HIS artwork will soon be splashed across billboards, buses, magazines and newspapers as part of a global advertising campaign to promote the latest series of American TV phenomenon Mad Men.

Saffron Walden Reporter: Brian Sanders at home in the studio he shares with wife Lizzie.Brian Sanders at home in the studio he shares with wife Lizzie. (Image: Archant)

But the hotshot illustrator responsible is not a Hollywood heavyweight, he’s Brian Sanders, a 75-year-old artist from Littlebury.

The show, set in the stylish world of 1960s advertising, has won a multitude of awards on the other side of the pond, including 15 Emmys and four Golden Globes.

But it had never been marketed using artwork from the era... until creator Matthew Weiner came up with the idea ahead of the hotly-anticipated April return of Don Draper and his colleagues at the Spencer Cooper ad agency.

Weiner tasked his marketing team to come up with a specific look to advertise series six of the show, a trail which led them to Mr Sanders, an illustrator who thrived in the swinging 60s world of advertising in London.

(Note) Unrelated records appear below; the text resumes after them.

import Summits.KontsevichZagierPeriods.Zeta5Search.Barrier.ConeGammaLemmaFWinBox

/-!
# ζ(5) search — BARRIER: windowed Lemma F on BOXES — soundness, part 1: the hinge-sum form of the `J`-terms
# and the secant enclosures

HONEST FRAMING (cell `pub-zeta5`): systematic search; no irrationality claim unless kernel-certified. Theorems about the
REAL-VALUED expressions of `ConeGammaLemmaFWinBox` (hinge sums, `x log x`, feature tables); MODEL-side objects under
Brown–Zudilin's (28)+(30) ((28) observed, not proved) enter only through cert-2 g35's `winForm` in the sequel
`ConeGammaLemmaFWinBoxCert`. Nothing here is about any γ of record, the cone's sup, C2 (OPEN), S-E (CONJECTURED), (TD_A)
or `ζ(5)`; records in print UNMOVED. Theory seat cert-2 g36 (item «WINDOWED LEMMA F ON BOXES — KERNEL»), part 2 (tables: `ConeGammaLemmaFWinBoxTables`).

* `harmR_succ`, `harmEnc_sound`; **`dG_eq_psiH_sub`** (`δ(a,b) = Ψ(a) − Ψ(b)`, cell induction on g35's `dG_cell` /
  `dG_split`); **`jT_eq_hinge`** (`jT x U = x log x + Ψ(U)·x − q_U(x)` for `x ≥ 0`, `U > 0`);
* `qH_eq_sum_hinge` (`q_U(x) = Σ_{k<K} (x/(k+1) − 1/U)₊`), **`le_qH_sub`** / **`qH_sub_le`** / **`qH_secant`** (the secant enclosure
  `[H_⌊U·lo⌋, H_⌊U·hi⌋]`), **`mulLog_secant`** (`[1 + log lo, 1 + log hi]`, mean value theorem);
-/

open Finset Set MeasureTheory
open Literature.Analysis.ValidatedNumerics.NumericsMP

namespace Summit.KontsevichZagierPeriods.Zeta5Search.Barrier.ConeGamma

namespace LemmaFWinBox

open LemmaFBox (SC KT lnNat SC_pos coef featVal minNum maxNum sum8 box centre minNum_le le_maxNum)
open LemmaFWin (jT dG memShape memT memC winForm zI mem_zI dG_cell dG_split dG_symm jT_tail)

/-! ### Harmonic numbers and `Ψ` -/

/-- `H_0 = 0`. -/
theorem harmR_zero : harmR 0 = 0 := by simp [harmR]

/-- `H_{n+1} = H_n + 1/(n+1)`. -/
theorem harmR_succ (n : ℕ) : harmR (n + 1) = harmR n + 1 / ((n : ℝ) + 1) := by
  simp [harmR, Finset.sum_range_succ]

/-- `H_n ≥ 0`. -/
theorem harmR_nonneg (n : ℕ) : 0 ≤ harmR n :=
  Finset.sum_nonneg fun k _ => by positivity

/-- `H` is monotone. -/
theorem harmR_mono {m n : ℕ} (h : m ≤ n) : harmR m ≤ harmR n := by
  unfold harmR
  exact Finset.sum_le_sum_of_subset_of_nonneg (Finset.range_mono h) fun k _ _ => by positivity

/-- `harmEnc n` encloses `H_n`. -/
theorem harmEnc_sound : ∀ n : ℕ, MI.mem SC (harmR n) (harmEnc n)
  | 0 => by rw [harmR_zero]; exact mem_zI
  | n + 1 => by
    rw [harmR_succ]
    have h := MI.mem_ofFrac SC (1 : ℤ) (q := n + 1) (Nat.succ_pos n)
    have e : (((1 : ℤ) : ℝ)) / ((n + 1 : ℕ) : ℝ) = 1 / ((n : ℝ) + 1) := by push_cast; ring
    rw [e] at h
    exact MI.mem_add (harmEnc_sound n) h

/-- `Ψ` at a natural number: `Ψ(m) = H_m − 1` for `m ≥ 1`. -/
theorem psiH_natCast {m : ℕ} (hm : 0 < m) : psiH (m : ℝ) = harmR m - 1 := by
  unfold psiH
  rw [Nat.floor_natCast]
  have : (m : ℝ) ≠ 0 := by exact_mod_cast hm.ne'
  rw [div_self this]

/-- **`δ(a,b) = Ψ(a) − Ψ(b)`** for `0 < a ≤ b` (induction over the integer cells, g35's `dG_cell` / `dG_split`). -/
theorem dG_eq_psiH_sub : ∀ (n : ℕ) {a b : ℝ}, 0 < a → a ≤ b → ⌊b⌋₊ ≤ ⌊a⌋₊ + n → dG a b = psiH a - psiH b
  | 0, a, b, ha, hab, hn => by
    have hb : 0 < b := ha.trans_le hab
    have hmono : ⌊a⌋₊ ≤ ⌊b⌋₊ := Nat.floor_le_floor hab
    have heq : ⌊b⌋₊ = ⌊a⌋₊ := le_antisymm (by simpa using hn) hmono
    have h1 : ((⌊a⌋₊ : ℕ) : ℝ) ≤ a := Nat.floor_le ha.le
    have h2 : b ≤ (⌊a⌋₊ : ℝ) + 1 := by rw [← heq]; exact (Nat.lt_floor_add_one b).le
    rw [dG_cell ⌊a⌋₊ ha hab h1 h2]
    unfold psiH
    rw [heq]
    field_simp
    ring
  | n + 1, a, b, ha, hab, hn => by
    by_cases hle : ⌊b⌋₊ ≤ ⌊a⌋₊ + n
    · exact dG_eq_psiH_sub n ha hab hle
    · have heq : ⌊b⌋₊ = ⌊a⌋₊ + (n + 1) := by omega
      set m := ⌊a⌋₊ with hm
      have hb : 0 < b := ha.trans_le hab
      have h1 : ((m : ℕ) : ℝ) ≤ a := Nat.floor_le ha.le
      have hac : a ≤ (m : ℝ) + 1 := (Nat.lt_floor_add_one a).le
      have hcb : (m : ℝ) + 1 ≤ b := by
        have : (((m + (n + 1) : ℕ)) : ℝ) ≤ b := by rw [← heq]; exact Nat.floor_le hb.le
        push_cast at this; linarith
      have hc : (0 : ℝ) < (m : ℝ) + 1 := by positivity
      rw [dG_split ha hac hcb, dG_cell m ha hac h1 le_rfl]
      have hcast : ((m : ℝ) + 1) = ((m + 1 : ℕ) : ℝ) := by push_cast; ring
      have hfl : ⌊(m : ℝ) + 1⌋₊ = m + 1 := by rw [hcast, Nat.floor_natCast]
      have ih := dG_eq_psiH_sub n hc hcb (by rw [hfl]; omega)
      rw [ih, hcast, psiH_natCast (Nat.succ_pos m), harmR_succ]
      unfold psiH
      push_cast
      field_simp
      ring

/-- `δ(a,b) = Ψ(a) − Ψ(b)` for all positive `a`, `b` (by symmetry). -/
theorem dG_eq_psiH_sub' {a b : ℝ} (ha : 0 < a) (hb : 0 < b) : dG a b = psiH a - psiH b := by
  rcases le_total a b with h | h
  · exact dG_eq_psiH_sub ⌊b⌋₊ ha h (Nat.le_add_left _ _)
  · rw [dG_symm ha hb, dG_eq_psiH_sub ⌊a⌋₊ hb h (Nat.le_add_left _ _)]; ring

/-- **The hinge form of the `J`-term**: `jT x U = x log x + Ψ(U)·x − q_U(x)` for `x ≥ 0`, `U > 0`. -/
theorem jT_eq_hinge {x U : ℝ} (hx : 0 ≤ x) (hU : 0 < U) : jT x U = mulLog x + psiH U * x - qH U x := by
  rcases hx.eq_or_lt with h | hx0
  · subst h
    simp [jT, mulLog, qH]
  · rw [jT_tail x hU, dG_eq_psiH_sub' hU (mul_pos hU hx0)]
    unfold mulLog qH psiH
    have hUx : U * x ≠ 0 := (mul_pos hU hx0).ne'
    field_simp
    ring

/-! ### The hinge sum and its secant enclosure -/

/-- Below the break the hinge is affine: `k + 1 ≤ U x` ⇒ `hinge = x/(k+1) − 1/U`. -/
theorem hinge_of_le {U x : ℝ} (hU : 0 < U) {k : ℕ} (h : (k : ℝ) + 1 ≤ U * x) :
    hinge U x k = x / ((k : ℝ) + 1) - 1 / U := by
  unfold hinge
  apply max_eq_left
  rw [sub_nonneg, div_le_div_iff₀ hU (by positivity)]
  linarith

/-- Above the break the hinge vanishes: `U x ≤ k + 1` ⇒ `hinge = 0`. -/
theorem hinge_of_ge {U x : ℝ} (hU : 0 < U) {k : ℕ} (h : U * x ≤ (k : ℝ) + 1) : hinge U x k = 0 := by
  unfold hinge
  apply max_eq_right
  rw [sub_nonpos, div_le_div_iff₀ (by positivity) hU]
  linarith

/-- Hinges are non-decreasing and `1/(k+1)`-Lipschitz: `0 ≤ h(y) − h(x) ≤ (y − x)/(k+1)` for `x ≤ y`. -/
theorem hinge_sub_mem {U x y : ℝ} (hxy : x ≤ y) (k : ℕ) :
    0 ≤ hinge U y k - hinge U x k ∧ hinge U y k - hinge U x k ≤ (y - x) / ((k : ℝ) + 1) := by
  unfold hinge
  have hk : (0 : ℝ) < (k : ℝ) + 1 := by positivity
  have hmono : x / ((k : ℝ) + 1) ≤ y / ((k : ℝ) + 1) := div_le_div_of_nonneg_right hxy hk.le
  have e : (y - x) / ((k : ℝ) + 1) = y / ((k : ℝ) + 1) - x / ((k : ℝ) + 1) := by ring
  rw [e]
  constructor
  · have : max (x / ((k : ℝ) + 1) - 1 / U) 0 ≤ max (y / ((k : ℝ) + 1) - 1 / U) 0 :=
      max_le_max (by linarith) le_rfl
    linarith
  · rcases le_total (x / ((k : ℝ) + 1) - 1 / U) 0 with h1 | h1
    · rw [max_eq_right h1]
      rcases le_total (y / ((k : ℝ) + 1) - 1 / U) 0 with h2 | h2
      · rw [max_eq_right h2]; linarith
      · rw [max_eq_left h2]; linarith
    · rw [max_eq_left h1, max_eq_left (h1.trans (by linarith))]; linarith

/-- **`q_U(x) = Σ_{k<K} (x/(k+1) − 1/U)₊`** for any `K ≥ ⌊Ux⌋` (`x ≥ 0`, `U > 0`). -/
theorem qH_eq_sum_hinge {U x : ℝ} (hU : 0 < U) (hx : 0 ≤ x) {K : ℕ} (hK : ⌊U * x⌋₊ ≤ K) :
    qH U x = ∑ k ∈ Finset.range K, hinge U x k := by
  set N := ⌊U * x⌋₊ with hN
  have hUx : 0 ≤ U * x := mul_nonneg hU.le hx
  rw [← Finset.sum_range_add_sum_Ico _ hK]
  have h2 : ∑ k ∈ Finset.Ico N K, hinge U x k = 0 := by
    refine Finset.sum_eq_zero fun k hk => hinge_of_ge hU ?_
    have hk' : N ≤ k := (Finset.mem_Ico.mp hk).1
    have : U * x < (N : ℝ) + 1 := Nat.lt_floor_add_one _
    have : (N : ℝ) ≤ k := by exact_mod_cast hk'
    linarith
  have h1 : ∑ k ∈ Finset.range N, hinge U x k = ∑ k ∈ Finset.range N, (x / ((k : ℝ) + 1) - 1 / U) := by
    refine Finset.sum_congr rfl fun k hk => hinge_of_le hU ?_
    have hk' : k + 1 ≤ N := Finset.mem_range.mp hk
    have : ((k + 1 : ℕ) : ℝ) ≤ (N : ℝ) := by exact_mod_cast hk'
    have hNle : (N : ℝ) ≤ U * x := Nat.floor_le hUx
    push_cast at this; linarith
  rw [h2, add_zero, h1, Finset.sum_sub_distrib, Finset.sum_const, Finset.card_range]
  unfold qH harmR
  rw [Finset.mul_sum]
  simp only [nsmul_eq_mul, mul_one_div]
  rfl

/-- **Lower secant bound**: for `0 ≤ lo ≤ x ≤ y`, `(y − x)·H_⌊U·lo⌋ ≤ q_U(y) − q_U(x)`. -/
theorem le_qH_sub {U lo x y : ℝ} (hU : 0 < U) (hlo : 0 ≤ lo) (hx : lo ≤ x) (hxy : x ≤ y) :
    (y - x) * harmR ⌊U * lo⌋₊ ≤ qH U y - qH U x := by
  have hx0 : 0 ≤ x := hlo.trans hx
  have hy0 : 0 ≤ y := hx0.trans hxy
  set K := ⌊U * y⌋₊ with hK
  have hKx : ⌊U * x⌋₊ ≤ K := Nat.floor_le_floor (mul_le_mul_of_nonneg_left hxy hU.le)
  have hKlo : ⌊U * lo⌋₊ ≤ K := Nat.floor_le_floor (mul_le_mul_of_nonneg_left (hx.trans hxy) hU.le)
  rw [qH_eq_sum_hinge hU hy0 le_rfl, qH_eq_sum_hinge hU hx0 hKx, ← Finset.sum_sub_distrib,
    ← Finset.sum_range_add_sum_Ico _ hKlo]
  have hA : (y - x) * harmR ⌊U * lo⌋₊ = ∑ k ∈ Finset.range ⌊U * lo⌋₊, (hinge U y k - hinge U x k) := by
    unfold harmR
    rw [Finset.mul_sum]
    refine Finset.sum_congr rfl fun k hk => ?_
    have hk' : k + 1 ≤ ⌊U * lo⌋₊ := Finset.mem_range.mp hk
    have h1 : ((k + 1 : ℕ) : ℝ) ≤ (⌊U * lo⌋₊ : ℝ) := by exact_mod_cast hk'
    have h2 : (⌊U * lo⌋₊ : ℝ) ≤ U * lo := Nat.floor_le (mul_nonneg hU.le hlo)
    push_cast at h1
    have hkx : (k : ℝ) + 1 ≤ U * x := by nlinarith
    have hky : (k : ℝ) + 1 ≤ U * y := by nlinarith
    rw [hinge_of_le hU hkx, hinge_of_le hU hky]
    ring
  rw [hA]
  have hB : 0 ≤ ∑ k ∈ Finset.Ico ⌊U * lo⌋₊ K, (hinge U y k - hinge U x k) :=
    Finset.sum_nonneg fun k _ => (hinge_sub_mem hxy k).1
  linarith

/-- **Upper secant bound**: for `0 ≤ x ≤ y ≤ hi`, `q_U(y) − q_U(x) ≤ (y − x)·H_⌊U·hi⌋`. -/
theorem qH_sub_le {U x y hi : ℝ} (hU : 0 < U) (hx0 : 0 ≤ x) (hxy : x ≤ y) (hy : y ≤ hi) :
    qH U y - qH U x ≤ (y - x) * harmR ⌊U * hi⌋₊ := by
  have hy0 : 0 ≤ y := hx0.trans hxy
  set K := ⌊U * hi⌋₊ with hK
  have hKy : ⌊U * y⌋₊ ≤ K := Nat.floor_le_floor (mul_le_mul_of_nonneg_left hy hU.le)
  have hKx : ⌊U * x⌋₊ ≤ K := (Nat.floor_le_floor (mul_le_mul_of_nonneg_left hxy hU.le)).trans hKy
  rw [qH_eq_sum_hinge hU hy0 hKy, qH_eq_sum_hinge hU hx0 hKx, ← Finset.sum_sub_distrib]
  unfold harmR
  rw [Finset.mul_sum]
  refine Finset.sum_le_sum fun k _ => ?_
  rw [mul_one_div]
  exact (hinge_sub_mem hxy k).2

/-- **The secant enclosure of the hinge sum**: for `0 ≤ lo ≤ x ≤ y ≤ hi` (`U > 0`),
`(y − x)·H_⌊U·lo⌋ ≤ q_U(y) − q_U(x) ≤ (y − x)·H_⌊U·hi⌋`. -/
theorem qH_secant {U lo x y hi : ℝ} (hU : 0 < U) (hlo : 0 ≤ lo) (hx : lo ≤ x) (hxy : x ≤ y) (hy : y ≤ hi) :
    (y - x) * harmR ⌊U * lo⌋₊ ≤ qH U y - qH U x ∧ qH U y - qH U x ≤ (y - x) * harmR ⌊U * hi⌋₊ :=
  ⟨le_qH_sub hU hlo hx hxy, qH_sub_le hU (hlo.trans hx) hxy hy⟩

/-! ### `x log x` -/

/-- **Secant enclosure of `x log x`**: for `0 < lo ≤ x ≤ y ≤ hi`,
`(y − x)(1 + log lo) ≤ y log y − x log x ≤ (y − x)(1 + log hi)` (mean value theorem; `(x log x)' = log x + 1`). -/
theorem mulLog_secant {lo x y hi : ℝ} (hlo : 0 < lo) (hx : lo ≤ x) (hxy : x ≤ y) (hy : y ≤ hi) :
    (y - x) * (1 + Real.log lo) ≤ mulLog y - mulLog x ∧ mulLog y - mulLog x ≤ (y - x) * (1 + Real.log hi) := by
  rcases hxy.eq_or_lt with h | hlt
  · subst h; simp
  · have hx0 : 0 < x := hlo.trans_le hx
    have hcont : ContinuousOn (fun z : ℝ => z * Real.log z) (Icc x y) :=
      Real.continuous_mul_log.continuousOn
    have hder : ∀ z ∈ Ioo x y, HasDerivAt (fun z : ℝ => z * Real.log z) (Real.log z + 1) z :=
      fun z hz => Real.hasDerivAt_mul_log (hx0.trans hz.1).ne'
    obtain ⟨ξ, hξ, hslope⟩ := exists_hasDerivAt_eq_slope (fun z : ℝ => z * Real.log z)
      (fun z => Real.log z + 1) hlt hcont hder
    have hξ0 : 0 < ξ := hx0.trans hξ.1
    have hpos : 0 < y - x := sub_pos.mpr hlt
    have e : mulLog y - mulLog x = (y - x) * (Real.log ξ + 1) := by
      unfold mulLog; rw [hslope]; field_simp
    rw [e]
    have l1 : Real.log lo ≤ Real.log ξ := Real.log_le_log hlo (hx.trans hξ.1.le)
    have l2 : Real.log ξ ≤ Real.log hi := Real.log_le_log hξ0 (hξ.2.le.trans hy)
    constructor <;> nlinarith


end LemmaFWinBox

end Summit.KontsevichZagierPeriods.Zeta5Search.Barrier.ConeGamma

“I was taken right back to those days and it reminded me of when I used to go to drinks parties on a Friday night,” said Mr Sanders, who is still working after a career spanning five decades.

“It almost made me want to reach for a cigarette again! I was working the same sort of hours with a similar brief – it was exactly how it was.”

Examples of Mr Sanders’s work were discovered by Weiner in a book of magazine advertising called Lifestyle Illustration of the 60s – sparking the creator’s imagination for a unique advertising campaign.

In a quirky twist of fate, Mr Sanders was already a fan of the programme, having been given a DVD by his step-daughter and best-selling author Jojo Moyes before the Mad Men team came calling.

He added: “It was funny because Jojo was actually in Los Angeles negotiating the film rights to one of her books while I was designing the Mad Men poster – so there were two members of the family working in Hollywood at the same time. It was Saffron Walden does Hollywood!

“Jojo bought me the first series of the show and I’m a big fan – they got it absolutely right. It portrays exactly what life was like in the world of advertising in the 60s, even though I was in London and it’s set in New York. The only difference was the skyscrapers!”

Despite his new-found fame – having been inundated with phone calls and knocks at his door from the BBC, ITV and New York Times to name but a few – it’s not the first time the Littlebury resident has had a taste of life in the Hollywood spotlight.

In 1966 Stanley Kubrick offered him complete access to the set and filming of 2001: A Space Odyssey.

“Kubrick is a hero to most filmmakers and 2001 was one of the great iconic films. It was wonderful to be given a brief to draw whatever I wanted – he didn’t stipulate anything.

“I signed the rights for everything over to him and assumed he would use them for publishing purposes but he didn’t. Only one or two drawings ever saw the light of day.”

Mr Sanders told the Reporter it had been “extraordinary” to watch his latest work spread rapidly across the globe to much critical acclaim.

But his greatest compliment came from wife Lizzie, who said: “Brian was one of the most influential illustrators in the 60s and the work he was doing at the time was ground-breaking.

“I remember looking at his drawings in Honey magazine as a teenager and just being mesmerised by them. This was before I met him but he was doing something that was so different to anyone else and it really captured the essence of the 60s.”